### Data for the task
-- Opening Marker --
/-! ### `J_z^{(1)}` in the `(ξ, η)` coordinates -/

/-- **Viola–Zudilin (2.11) in Hasse form**: for `z > 1`, `m ≤ j+k`, `m ≤ j+q`, with `n = j+k−m`, `N = j+q−m`,
`J_z^{(1)}(h,j,k,l,m,q) = (−1)^{l+N+1} ∫₀¹ ξ^j(1−ξ)^h · resXZ (l+q+1) (n+1) (X^k(1−X)^N) ξ z dξ`, the inner
factor being the residue at `η = ξ` of `η^k(1−η)^N dη/((η−z)^{l+q+1}(η−ξ)^{n+1})`.
[cite: ViolaZudilin2018, (2.11)] -/
theorem J₁_eq_integral_resXZ {z : ℝ} (hz : 1 < z) {j k m q : ℕ} (hm : m ≤ j + k) (hq : m ≤ j + q) (h l : ℕ) :
    ViolaZudilin.J₁ z h j k l m q = (-1) ^ (l + (j + q - m) + 1) *
      ∫ x in (0 : ℝ)..1, x ^ j * (1 - x) ^ h *
        resXZ (l + q + 1) (j + k - m + 1) ((X : ℝ[X]) ^ k * (1 - X) ^ (j + q - m)) x z := by
  have hz0 : z ≠ 0 := by positivity
  rw [ViolaZudilin.J₁, if_pos hm, ← intervalIntegral.integral_const_mul, ← intervalIntegral.integral_const_mul]
  refine intervalIntegral.integral_congr fun x hx => ?_
  rw [Set.uIcc_of_le zero_le_one] at hx
  have hxz : x ≠ z := by intro hxz; rw [hxz] at hx; linarith [hx.2]
  rw [res₁_eq_resXZ hxz hz0 (natDegree_vz_numerator_le z k l (j + q - m)) (by omega : j + k - m ≤ k + l + (j + q - m)),
    pullback_vz_numerator, show k + l + (j + q - m) + 1 - (j + k - m) = l + q + 1 by omega,
    ← smul_eq_C_mul, resXZ_smul]
  have hpow : z ^ ((k : ℤ) - l - q) * ((z⁻¹) ^ (j + k - m) * z ^ (l + (j + q - m))) = 1 := by
    rw [← zpow_natCast, ← zpow_natCast, inv_zpow', ← zpow_add₀ hz0, ← zpow_add₀ hz0, Nat.cast_sub hm,
      Nat.cast_add, Nat.cast_add, Nat.cast_sub hq]
    push_cast
    ring_nf
    exact zpow_zero z
  linear_combination (-(-1) ^ (l + (j + q - m)) * (x ^ j * (1 - x) ^ h *
    resXZ (l + q + 1) (j + k - m + 1) ((X : ℝ[X]) ^ k * (1 - X) ^ (j + q - m)) x z)) * hpow

end RhinViola

end Literature.NumberTheory.DiophantineApproximation

end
-- Closing Marker --
### What is being asked
In the data above, find the line containing "Nat.cast_add, Nat.cast_add, Nat.cast_sub", then copy it and every later line exactly.

### Solution to the problem
      Nat.cast_add, Nat.cast_add, Nat.cast_sub hq]
    push_cast
    ring_nf
    exact zpow_zero z
  linear_combination (-(-1) ^ (l + (j + q - m)) * (x ^ j * (1 - x) ^ h *
    resXZ (l + q + 1) (j + k - m + 1) ((X : ℝ[X]) ^ k * (1 - X) ^ (j + q - m)) x z)) * hpow

end RhinViola

end Literature.NumberTheory.DiophantineApproximation

end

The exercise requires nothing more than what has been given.